謝溯衍是個天生的笑臉,大牙一呲就是個皮猴樣,祈桑桑才進了屋手裡的食盒就被他奪去。
“都是我愛吃的,還是師姐知道心疼我!”
謝溯衍迫不及待撕了隻鴨腿,吃相十分慘不忍睹,活像隻八百年才偷到隻雞的黃鼠狼。見祈桑桑一直盯着自己,也不覺不好意思,反而揚臉朝她露出個盡可能憨厚的笑。可惜他生就一副聰明相,故意裝憨起來不讓人覺着可愛,反倒有些欠。
“别的不說,二師兄這兒的飯菜就是好吃,比山下的南穹飯堂強了千倍萬倍,難怪二師兄平日裡那麼寶貝,我之前多少次想嘗上一口都叫他喊人給轟了出來呢。”謝溯衍在大嚼特嚼的間隙抽空瞥了眼祈桑桑,笑得越發賊眉鼠眼,“小師姐,你說咱們這次是不是因禍得福?要不是受了這傷哪能住進二師兄的院子呢!”
祈桑桑動作一頓。
謝溯衍按入門順序是祈桑桑的師弟沒錯,可真要論起來卻還比她年長幾個月。
謝溯衍是個孤兒,被謝淵撿回來之前以小叫花的身份在江湖上摸爬滾打,從小旁觀市井來來往往的大爺大媽、少爺小姐說話做事,學了個十成十的精明。
入門派後成日滿山的上蹿下跳,是個人見狗厭的搗蛋鬼,一肚子花花腸子,絕不是什麼天真無邪、大度善良的小師弟,當日能被原主騙到純屬吃了沒文化的虧。
祈桑桑瞧着他那閃着精光的兩顆大牙,眼珠一轉,和顔悅色道:“我瞧師弟的傷好得差不多了,想必是傷得不重,當日霜蛟在師弟這兒肯定沒占到什麼便宜吧。”
謝溯衍笑容頓時僵住,打了個激靈,随即回憶起當日在霜蛟洞的情形。
當初他獨自栽進去,情急之下一頓靈氣亂打,立即驚動了霜蛟,被它老人家大嘴一張挂在門牙上叼進去,先是被扔進寒潭裡泡透了,再被撈上來在土裡滾兩遭,想來是霜蛟大人嘴饞了,想吃個“叫花人”打打牙祭,慕殊沖進來的時候,謝溯衍已經成了個泥人,隻差架在火上撒兩把孜然便能新鮮出爐。

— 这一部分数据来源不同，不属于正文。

import Mathlib
import Summits.NavierStokesRegularity.NavierStokesRegularity.Theorems.ThreadingFluxSilentShellsJiuXinLiouville
import HarnessLib

/-!
# Crux `PoloidalLiouville` (stmt-NavierStokesRegularity-1222, W1), crux idea «silent-shells»:
# towards the PRINTED Jiu–Xin Liouville theorem (Thm 5.3) — the slab test field

First of four files proving the printed Jiu–Xin theorem [JiuXin2008, Thm 5.3] (finite energy, `u → 0`, `p → p₀` at
infinity; NO compact support) in the kernel, target `SilentShells.jiuXin2008_thm53` (silent-shells sketch v1.4 l.279, by
name).  The compact-support proof (`ThreadingFluxSilentShellsJiuXinLiouville`) tested the Euler pair against the GLOBAL
field `G_ε = x_h/(ρ²+ε²)`; without compact support of `U` one tests against the COMPACTLY SUPPORTED slab field
`G = χ_R(x) η_Z(x₂)² G_ε(x)` (`χ_R` the radial cut-off of `…JiuXinAxis`, `η_Z` a vertical cut-off) and lets `R → ∞`,
`ε → 0⁺`, `Z → ∞` in this order.  Here:

* `JiuXin.virial_identity_test` — `∫⟪U, DG[U]⟫ = −∫(P − p₀) div G` for EVERY compactly supported `C¹` field `G`, the
  Euler pair `(U, P)` being merely `C¹` (no support, no decay);
* `sup |smoothTransition′|` (`exists_deriv_smoothTransition_bound`) and the size of the cut-off gradients:
  `|c_R| ≤ (2S/3)/R²`, `|d_Z| ≤ (4S/3)/Z` where `Dχ_R(x) v = c_R(x)⟪x,v⟫`, `Dη_Z(x) v = d_Z(x) v₂`;
* the vertical cut-off `JiuXin.vertCut Z` (`= 1` for `|x₂| ≤ Z`, `= 0` for `|x₂| ≥ 2Z`, monotone in `Z`);
* the slab weight `w = χ_R η_Z²` and slab field `w • G_ε`: derivative, `⟪U, D(wG_ε)[U]⟫ = w⟪U,DG_ε U⟫ + Dw[U]⟪U,G_ε⟫`,
  `div (w G_ε) = w k_ε + η_Z² c_R ρ²/(ρ²+ε²)` (the vertical derivative drops out: `G_ε ⊥ e₂`).

All `--supports stmt-NavierStokesRegularity-1222 --as helper`; W1 movement 0; NS regularity is NOT proved by any of this.
-/

-- the summit and its single problem share the name (D-0017 nested layout)
set_option linter.dupNamespace false

noncomputable section

namespace Summit.NavierStokesRegularity.NavierStokesRegularity.Theorems.PoloidalLiouville.SilentShells

open Set Function Filter MeasureTheory Topology Metric
open scoped Topology RealInnerProductSpace
open Literature.Analysis.FluidPDE
open Summit.NavierStokesRegularity.NavierStokesRegularity.Theorems.PoloidalLiouville.HorizonTower (E3)

namespace JiuXin

/-! ## The virial identity against compactly supported test fields -/

section Euler

variable {U : E3 → E3} {P : E3 → ℝ}

/-- **Virial identity, test-field form.** For a `C¹` steady Euler pair `(U, P)` with `div U = 0` (no support or decay
assumption) and every compactly supported `C¹` field `G`: `∫⟪U, DG[U]⟫ = −∫(P − p₀) div G` for any constant `p₀`
(test `θ = ⟪U,G⟫ ∈ C¹_c` against the divergence-free `U`, Euler, then `∫(P − p₀) div G = −∫⟪G, ∇P⟫`).
[cite: JiuXin2008, (3.22)–(3.24)] -/
theorem virial_identity_test (hU : ContDiff ℝ 1 U) (hP : ContDiff ℝ 1 P) (hdiv : VectorCalculus.IsDivFree U)
    (hE : ∀ x, convect U U x + gradient P x = 0) {G : E3 → E3} (hG : ContDiff ℝ 1 G) (hGc : HasCompactSupport G)
    (p₀ : ℝ) :
    ∫ x, ⟪U x, fderiv ℝ G x (U x)⟫ = -∫ x, (P x - p₀) * VectorCalculus.divergence G x := by
  have hθ : ContDiff ℝ 1 fun x => ⟪U x, G x⟫ := hU.inner ℝ hG
  have hθc : HasCompactSupport fun x => ⟪U x, G x⟫ :=
    hGc.mono fun x hx => by contrapose! hx; simp_all
  have h1 := integral_mul_divergence_add_eq_zero_left hθ hU hθc
  have hz : ∫ x, ⟪U x, G x⟫ * VectorCalculus.divergence U x = 0 := by simp [hdiv _]
  rw [hz, zero_add] at h1
  have hUd : ∀ x, DifferentiableAt ℝ U x := fun x => hU.differentiable one_ne_zero x
  have hGd : ∀ x, DifferentiableAt ℝ G x := fun x => hG.differentiable one_ne_zero x
  have hgrad : ∀ x, ⟪U x, gradient (fun y => ⟪U y, G y⟫) x⟫ =
      ⟪U x, fderiv ℝ G x (U x)⟫ - ⟪gradient P x, G x⟫ := by
    intro x
    rw [gradient, real_inner_comm, InnerProductSpace.toDual_symm_apply, fderiv_inner_apply ℝ (hUd x) (hGd x)]
    have hconv : fderiv ℝ U x (U x) = -gradient P x := by
      have := hE x; rw [convect_apply] at this; exact eq_neg_of_add_eq_zero_left this
    simp [hconv, inner_neg_left, sub_eq_add_neg]
  simp_rw [hgrad] at h1
  have hGdc : HasCompactSupport (fderiv ℝ G) := hGc.fderiv (𝕜 := ℝ)
  have hi₁ : Integrable (fun x => ⟪U x, fderiv ℝ G x (U x)⟫) (volume : Measure E3) := by
    refine (hU.continuous.inner ((hG.continuous_fderiv one_ne_zero).clm_apply hU.continuous))
      |>.integrable_of_hasCompactSupport (hGdc.mono fun x hx => ?_)
    rw [Function.mem_support] at hx ⊢
    contrapose! hx
    simp [hx]
  have hi₂ : Integrable (fun x => ⟪gradient P x, G x⟫) (volume : Measure E3) :=
    ((continuous_gradient_of_contDiff hP).inner hG.continuous).integrable_of_hasCompactSupport
      (hGc.mono fun x hx => by
        rw [Function.mem_support] at hx ⊢
        contrapose! hx
        simp [hx])
  rw [integral_sub hi₁ hi₂, sub_eq_zero] at h1
  have h2 := integral_mul_divergence_add_eq_zero_right (θ := fun x => P x - p₀) (hP.sub contDiff_const) hG hGc
  have hgradP : ∀ x, gradient (fun y => P y - p₀) x = gradient P x := fun x => by
    simp [gradient, fderiv_sub_const]
  have h2' : ∫ x, ⟪gradient P x, G x⟫ = -∫ x, (P x - p₀) * VectorCalculus.divergence G x := by
    have : ∫ x, ⟪G x, gradient (fun y => P y - p₀) x⟫ = ∫ x, ⟪gradient P x, G x⟫ :=
      integral_congr_ae (Eventually.of_forall fun x => by beta_reduce; rw [hgradP x, real_inner_comm])
    linarith
  rw [h1, h2']

end Euler

/-! ## `sup |smoothTransition′|` and the size of the cut-off gradients -/

/-! (`smoothTransition′ = 0` above `1` is `Literature.Geometry.Lorentzian.deriv_smoothTransition_eq_zero_of_one_lt`
in the tree; the three-line argument is inlined below to keep this file's imports inside fluid mechanics.) -/

/-- `smoothTransition′` is bounded: `|smoothTransition′ t| ≤ S` for some `S ≥ 0` (continuous, vanishing off `[0,1]`). -/
theorem exists_deriv_smoothTransition_bound : ∃ S : ℝ, 0 ≤ S ∧ ∀ t, |deriv Real.smoothTransition t| ≤ S := by
  have hc : Continuous (deriv Real.smoothTransition) :=
    (Real.smoothTransition.contDiff (n := 1)).continuous_deriv le_rfl
  have hs : HasCompactSupport (deriv Real.smoothTransition) := by
    refine HasCompactSupport.intro (isCompact_Icc (a := (0 : ℝ)) (b := 1)) fun t ht => ?_
    rw [mem_Icc, not_and_or, not_le, not_le] at ht
    rcases ht with ht | ht
    · exact deriv_smoothTransition_eq_zero_of_neg ht
    · have hev : Real.smoothTransition =ᶠ[𝓝 t] fun _ => (1 : ℝ) := by
        filter_upwards [Ioi_mem_nhds ht] with z hz using Real.smoothTransition.one_of_one_le hz.le
      rw [hev.deriv_eq, deriv_const]
  obtain ⟨S, hS⟩ := hc.bounded_above_of_compact_support hs
  exact ⟨max S 0, le_max_right _ _, fun t => (Real.norm_eq_abs _ ▸ hS t).trans (le_max_left _ _)⟩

之後,謝溯衍又被慕殊捏着鼻子收進瓶子裡,再教祈桑桑灌了一身的寒潭水,被放出來的時候又髒又臭,别提有多狼狽。
少年人最是心比天高,面皮淺薄,謝溯衍當即感覺臉上火辣辣的臊,把腦袋耷拉進飯碗裡,死鴨子嘴硬:“那是自然,區區一個霜蛟能難到小爺我嗎?我是誰,我可是問荊唯一關門弟子,我當然是把那霜蛟打的落花流水了。”
祈桑桑冷笑一聲,在謝溯衍吹得震天響的牛皮裡和他達成共識:隻要他不出賣祈桑桑,她也就不會将他當日在霜蛟洞的丢人模樣說出去。
至于慕殊,說出謝溯衍這個沒品的名字都是在玷污少爺尊貴的紅口白牙,他自然也是不屑與外人道。
解決完謝溯衍,縛誅塔小副本就算徹底結束了,祈桑桑松了口氣,準備回屋裡好好歇一會兒。
說來也怪,明明她今日也未做什麼,但總覺得身心俱疲,剛一出屋子眼皮就開始打架,困得不行,好在天要落雨,甯兒趕來接她,不然她必得在路上随便找個亭子什麼的就睡過去了。
甯兒也察覺她不對勁,“桑桑師姐,您和小師兄吵架了嗎?從屋裡出來後臉色就不大好。”
祈桑桑甩甩頭,努力讓自己清醒點:“沒有,就是有些累,但說起來我今日除了吃頓飯也沒做旁的……”
“這樣啊。”甯兒舒了口氣,“師姐傷到的是靈骨,靈骨愈合需要耗費大量靈力,自然會容易覺得困倦。”
“是這樣嗎?”
甯兒:“是的,所以師姐不必擔憂,休息兩日就好。”
祈桑桑點點頭,未再多說什麼,任由甯兒帶自己穿梭在慕殊迷宮似的家裡。
慕殊的院子建在半山腰,既沒有高處不勝寒,又不會坐井觀天,整個南穹的風景在此處能一覽無餘,這一覽便讓祈桑桑覽到了十來個在半空禦劍飛行的白袍身影。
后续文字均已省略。